──────── SUPPLIED MATERIAL ────────

/-- S1 from G1 (ℤ² plate duality) + exact bond self-duality + inclusions. [folklore] -/
theorem polarZ_of (hG1 : ZdPlateDuality) : PolarZ := by
  intro Φ κ hκ hκ1
  -- room for the duality and for the dual shift
  have hν : 0 < κ / 10 := by positivity
  obtain ⟨δ₁, hδ₁, hdual⟩ := hG1 Φ (κ / 10) hν
  obtain ⟨ρ, hρ, hρ1, hroom⟩ := exists_chart_room_symm Φ hν
  have hev : ∀ᶠ δ : ℝ in 𝓝[>] 0, δ ∈ Ioo 0 (min δ₁ ρ) := Ioo_mem_nhdsGT (lt_min hδ₁ hρ)
  filter_upwards [hev] with δ hδ
  have hδpos : 0 < δ := hδ.1
  have hδ₁' : δ ≤ δ₁ := (hδ.2.trans_le (min_le_left _ _)).le
  have hδρ : δ ≤ ρ := (hδ.2.trans_le (min_le_right _ _)).le
  -- the four events
  set A : Set (BondConfig (Site 2)) := zdV (drawP δ) Φ (1 + 4 * κ / 5) (1 - 4 * κ / 5) (1 + 4 * κ / 5) with hA
  set E : Set (BondConfig (Site 2)) := zdV (drawD δ) Φ (1 + 4 * κ / 5) (1 - 4 * κ / 5) (1 + 4 * κ / 5) with hE
  set B : Set (BondConfig (Site 2)) := dualConfig ⁻¹' E with hB
  set V₂ : Set (BondConfig (Site 2)) := zdV (drawP δ) Φ (1 + κ) (1 - κ) (1 + κ) with hV₂
  set Hm : Set (BondConfig (Site 2)) := zdMH Φ δ (1 + 3 * κ / 5) (1 + 4 * κ / 5) (1 - 3 * κ / 5) with hHm
  have hAm : MeasurableSet A := measurableSet_openCrossing_site' _ _ _
  have hEm : MeasurableSet E := measurableSet_openCrossing_site' _ _ _
  have hBm : MeasurableSet B := measurable_dualConfig hEm
  have hHmm : MeasurableSet Hm :=
    (measurableSet_openCrossing_site' _ _ _).union (measurable_dualConfig (measurableSet_openCrossing_site' _ _ _))
  -- (1) A ⊆ V₂
  have h1 : A ⊆ V₂ := zdV_mono' (drawP δ) Φ (by linarith) (by linarith) (by linarith)
  -- (2) E ⊆ V₂ (dual drawing inside the smaller plate ⇒ primal drawing inside the bigger one)
  have hboxsub : pbox (1 + 4 * κ / 5) (1 + 4 * κ / 5) ⊆ pbox 2 2 := fun z hz =>
    ⟨⟨by linarith [hz.1.1], by linarith [hz.1.2]⟩, ⟨by linarith [hz.2.1], by linarith [hz.2.2]⟩⟩
  have hgrow : ∀ z ∈ pbox (1 + 4 * κ / 5) (1 + 4 * κ / 5), ∀ z' : ℂ, dist z' z ≤ κ / 10 →
      z' ∈ pbox (1 + κ) (1 + κ) := by
    intro z hz z' hd
    have hre : |z'.re - z.re| ≤ κ / 10 := (abs_re_le_norm (z' - z)).trans (by rwa [← dist_eq_norm])
    have him : |z'.im - z.im| ≤ κ / 10 := (abs_im_le_norm (z' - z)).trans (by rwa [← dist_eq_norm])
    rw [abs_le] at hre him
    exact ⟨⟨by linarith [hz.1.1], by linarith [hz.1.2]⟩, ⟨by linarith [hz.2.1], by linarith [hz.2.2]⟩⟩
  have h2 : E ⊆ V₂ := by
    rintro ω ⟨u, hu, v, hv, hconn⟩
    have huS : drawD δ u ∈ Φ '' pbox (1 + 4 * κ / 5) (1 + 4 * κ / 5) := hconn.1
    have hvS : drawD δ v ∈ Φ '' pbox (1 + 4 * κ / 5) (1 + 4 * κ / 5) := hconn.2.1
    -- zones together with the plate
    have huZ : drawP δ u ∈ Φ '' {z : ℂ | z.im ≤ -(1 - κ)} := by
      obtain ⟨z, hz, hzu⟩ := huS
      obtain ⟨z₂, hz₂, hz₂u⟩ := hu
      have : z₂ = z := Φ.injective (hz₂u.trans hzu.symm)
      subst this
      refine ⟨Φ.symm (drawP δ u), ?_, Φ.apply_symm_apply _⟩
      have hd : dist (Φ.symm (drawP δ u)) z₂ ≤ κ / 10 := hroom z₂ (hboxsub hz) _ (by
        rw [hz₂u, dist_comm]; exact (dist_drawD_drawP_le hδpos.le u).trans hδρ)
      have him : |(Φ.symm (drawP δ u)).im - z₂.im| ≤ κ / 10 :=
        (abs_im_le_norm (Φ.symm (drawP δ u) - z₂)).trans (by rwa [← dist_eq_norm])
      rw [abs_le] at him
      have hz₂' : z₂.im ≤ -(1 - 4 * κ / 5) := hz₂
      show (Φ.symm (drawP δ u)).im ≤ -(1 - κ)
      linarith
    have hvZ : drawP δ v ∈ Φ '' {z : ℂ | 1 - κ ≤ z.im} := by
      obtain ⟨z, hz, hzv⟩ := hvS
      obtain ⟨z₂, hz₂, hz₂v⟩ := hv
      have : z₂ = z := Φ.injective (hz₂v.trans hzv.symm)
      subst this
      refine ⟨Φ.symm (drawP δ v), ?_, Φ.apply_symm_apply _⟩
      have hd : dist (Φ.symm (drawP δ v)) z₂ ≤ κ / 10 := hroom z₂ (hboxsub hz) _ (by
        rw [hz₂v, dist_comm]; exact (dist_drawD_drawP_le hδpos.le v).trans hδρ)
      have him : |(Φ.symm (drawP δ v)).im - z₂.im| ≤ κ / 10 :=
        (abs_im_le_norm (Φ.symm (drawP δ v) - z₂)).trans (by rwa [← dist_eq_norm])
      rw [abs_le] at him
      have hz₂' : 1 - 4 * κ / 5 ≤ z₂.im := hz₂
      show 1 - κ ≤ (Φ.symm (drawP δ v)).im
      linarith
    refine ⟨u, huZ, v, hvZ, openConnIn_mono (fun w hw => ?_) u v hconn⟩
    exact drawP_mem_image_of_drawD_mem hδpos.le hδρ hroom hboxsub hgrow hw
  -- (3) P(B) = P(E)
  have h3 : PZ.real B = PZ.real E := bondPercolation_half_real_preimage_dualConfig hEm
  -- (5) off Hm, both A and B hold (a.e., on lattice configurations)
  have h5 : ∀ ω : BondConfig (Site 2), ω ⊆ (zdGraph 2).edgeSet → ω ∉ Hm → ω ∈ A ∩ B := by
    intro ω hω hnot
    have hH := (hdual δ hδpos hδ₁' ω hω).2 (1 + 3 * κ / 5) (1 + 4 * κ / 5) (1 - 3 * κ / 5)
      (by linarith) (by linarith) (by linarith) (by linarith) (by linarith)
    simp only [hHm, zdMH, mem_union, mem_preimage, not_or] at hnot
    have e1 : (1 + 3 * κ / 5) + 2 * (κ / 10) = 1 + 4 * κ / 5 := by ring
    have e2 : (1 - 3 * κ / 5) - 2 * (κ / 10) = 1 - 4 * κ / 5 := by ring
    constructor
    · have hd := hH.2 hnot.2
      rw [e1, e2] at hd
      exact zdV_mono' (drawP δ) Φ le_rfl le_rfl (by linarith) hd
    · have hd := hH.1 hnot.1
      rw [e1, e2] at hd
      exact zdV_mono' (drawD δ) Φ le_rfl le_rfl (by linarith) hd
  have h5' : PZ.real Hmᶜ ≤ PZ.real (A ∩ B) := by
    simp only [measureReal_def]
    refine ENNReal.toReal_mono (measure_ne_top _ _) (measure_mono_ae ?_)
    filter_upwards [ae_subset_edgeSet (zdGraph 2) half] with ω hω
    intro hc
    exact h5 ω hω hc
  -- assemble
  have hunion : PZ.real (A ∪ B) + PZ.real (A ∩ B) = PZ.real A + PZ.real B :=
    measureReal_union_add_inter hBm
  have hcompl : PZ.real Hmᶜ = 1 - PZ.real Hm := by
    rw [measureReal_compl hHmm, probReal_univ]
  have hA2 : PZ.real A ≤ PZ.real V₂ := measureReal_mono h1
  have hB2 : PZ.real B ≤ PZ.real V₂ := h3 ▸ measureReal_mono h2
  have hMV : PZ.real (zdMV Φ δ (1 + 4 * κ / 5) (1 - 4 * κ / 5) (1 + 4 * κ / 5)) = PZ.real (A ∪ B) := rfl
  rw [hMV]
  linarith

/-- The image of the big box lies in some closed ball about `0`. [folklore] -/
theorem exists_closedBall_superset (Φ : ℂ ≃ₜ ℂ) : ∃ W₀ : ℝ, 0 < W₀ ∧ Φ '' pbox 2 2 ⊆ closedBall (0 : ℂ) W₀ := by
  obtain ⟨W, hW⟩ := ((isCompact_pbox 2 2).image Φ.continuous).isBounded.subset_closedBall (0 : ℂ)
  exact ⟨max W 1, lt_max_of_lt_right one_pos, hW.trans (closedBall_subset_closedBall (le_max_left _ _))⟩

/-- A plate site set of `𝕋` is finite (`δ > 0`, plate inside `pbox 2 2`). [folklore] -/
theorem finite_triPlateSites {Φ : ℂ ≃ₜ ℂ} {W₀ : ℝ} (hW : Φ '' pbox 2 2 ⊆ closedBall (0 : ℂ) W₀)
    {δ : ℝ} (hδ : 0 < δ) {S : Set ℂ} (hS : S ⊆ pbox 2 2) :
    {w : Site 2 | triMeshPoint δ w ∈ Φ '' S}.Finite := by
  refine (finite_setOf_dist_triMeshPoint_le hδ 0 W₀).subset fun w hw => ?_
  exact mem_closedBall.1 (hW (image_mono hS hw))

/-- Plate crossing events of `𝕋` are measurable. [folklore] -/
theorem measurableSet_triPlate {Φ : ℂ ≃ₜ ℂ} {W₀ : ℝ} (hW : Φ '' pbox 2 2 ⊆ closedBall (0 : ℂ) W₀)
    {δ : ℝ} (hδ : 0 < δ) {S : Set ℂ} (hS : S ⊆ pbox 2 2) (A B : Set (Site 2)) :
    MeasurableSet {ω : SiteConfig (Site 2) | ∃ u ∈ A, ∃ v ∈ B,
      ω ∈ siteConnIn triGraph {w | triMeshPoint δ w ∈ Φ '' S} u v} := by
  have hfin := finite_triPlateSites hW hδ hS
  have heq : {ω : SiteConfig (Site 2) | ∃ u ∈ A, ∃ v ∈ B,
      ω ∈ siteConnIn triGraph {w | triMeshPoint δ w ∈ Φ '' S} u v} =
      ⋃ u ∈ A, ⋃ v ∈ B, siteConnIn triGraph (↑hfin.toFinset) u v := by
    ext ω
    simp only [mem_setOf_eq, mem_iUnion, exists_prop, Finite.coe_toFinset]
  rw [heq]
  exact MeasurableSet.biUnion (to_countable _) fun u _ =>
    MeasurableSet.biUnion (to_countable _) fun v _ => measurableSet_siteConnIn _ _ u v

/-- The G02 crossing event of `𝕋` is measurable (`δ > 0`). [folklore] -/
theorem measurableSet_triCrossing' (R : ConformalRectangle) {δ : ℝ} (hδ : 0 < δ) :
    MeasurableSet (triCrossing R.carrier δ (R.arc 0) (R.arc 2)) := by
  have hfin : (triMeshDomain R.carrier δ).Finite := triMeshDomain_finite_holds R.isBounded hδ
  have heq : triCrossing R.carrier δ (R.arc 0) (R.arc 2) =
      ⋃ x ∈ triDiscreteArc R.carrier δ (R.arc 0), ⋃ y ∈ triDiscreteArc R.carrier δ (R.arc 2),
        siteConnIn (triDiscreteDomainGraph R.carrier δ) (↑hfin.toFinset) x y := by
    ext ω
    simp only [triCrossing, mem_setOf_eq, mem_iUnion, exists_prop, Finite.coe_toFinset]
  rw [heq]
  exact MeasurableSet.biUnion (to_countable _) fun x _ ↦
    MeasurableSet.biUnion (to_countable _) fun y _ ↦ measurableSet_siteConnIn _ _ x y

/-- At `p = 1/2` site percolation on `𝕋` is invariant under complementation. [folklore] -/
theorem PT_real_preimage_compl (S : Set (SiteConfig (Site 2))) : PT.real (compl ⁻¹' S) = PT.real S := by
  change (triSitePercolation half).real _ = (triSitePercolation half).real _
  rw [triSitePercolation, sitePercolation_real_preimage_compl, symm_half]

/-- Harder vertical plates have smaller events (`𝕋`, local copy). [folklore] -/
theorem triV_mono' (Φ : ℂ ≃ₜ ℂ) (δ : ℝ) {x x' yin yin' yout yout' : ℝ}
    (hx : x ≤ x') (hyin : yin' ≤ yin) (hyout : yout ≤ yout') :
    triV Φ δ x yin yout ⊆ triV Φ δ x' yin' yout' := by
  have hbox : pbox x yout ⊆ pbox x' yout' := fun z hz =>
    ⟨Icc_subset_Icc (neg_le_neg hx) hx hz.1, Icc_subset_Icc (neg_le_neg hyout) hyout hz.2⟩
  have hlo : {z : ℂ | z.im ≤ -yin} ⊆ {z : ℂ | z.im ≤ -yin'} := fun z hz => le_trans hz (neg_le_neg hyin)
  have hhi : {z : ℂ | yin ≤ z.im} ⊆ {z : ℂ | yin' ≤ z.im} := fun z hz => le_trans hyin hz
  rintro ω ⟨u, hu, v, hv, hω⟩
  refine ⟨u, image_mono hlo hu, v, image_mono hhi hv, ?_⟩
  exact siteConnIn_mono_set (G := triGraph) (S := {w | triMeshPoint δ w ∈ Φ '' pbox x yout})
    (T := {w | triMeshPoint δ w ∈ Φ '' pbox x' yout'})
    (fun w hw => (image_mono hbox hw :)) u v hω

────────

EXERCISE INSTRUCTIONS: Repeat exactly the lines of the material above, taking the first line, the line with "set V₂ : Set", and every line between them.

RESPONSE TO THE TASK:
/-- S1 from G1 (ℤ² plate duality) + exact bond self-duality + inclusions. [folklore] -/
theorem polarZ_of (hG1 : ZdPlateDuality) : PolarZ := by
  intro Φ κ hκ hκ1
  -- room for the duality and for the dual shift
  have hν : 0 < κ / 10 := by positivity
  obtain ⟨δ₁, hδ₁, hdual⟩ := hG1 Φ (κ / 10) hν
  obtain ⟨ρ, hρ, hρ1, hroom⟩ := exists_chart_room_symm Φ hν
  have hev : ∀ᶠ δ : ℝ in 𝓝[>] 0, δ ∈ Ioo 0 (min δ₁ ρ) := Ioo_mem_nhdsGT (lt_min hδ₁ hρ)
  filter_upwards [hev] with δ hδ
  have hδpos : 0 < δ := hδ.1
  have hδ₁' : δ ≤ δ₁ := (hδ.2.trans_le (min_le_left _ _)).le
  have hδρ : δ ≤ ρ := (hδ.2.trans_le (min_le_right _ _)).le
  -- the four events
  set A : Set (BondConfig (Site 2)) := zdV (drawP δ) Φ (1 + 4 * κ / 5) (1 - 4 * κ / 5) (1 + 4 * κ / 5) with hA
  set E : Set (BondConfig (Site 2)) := zdV (drawD δ) Φ (1 + 4 * κ / 5) (1 - 4 * κ / 5) (1 + 4 * κ / 5) with hE
  set B : Set (BondConfig (Site 2)) := dualConfig ⁻¹' E with hB
  set V₂ : Set (BondConfig (Site 2)) := zdV (drawP δ) Φ (1 + κ) (1 - κ) (1 + κ) with hV₂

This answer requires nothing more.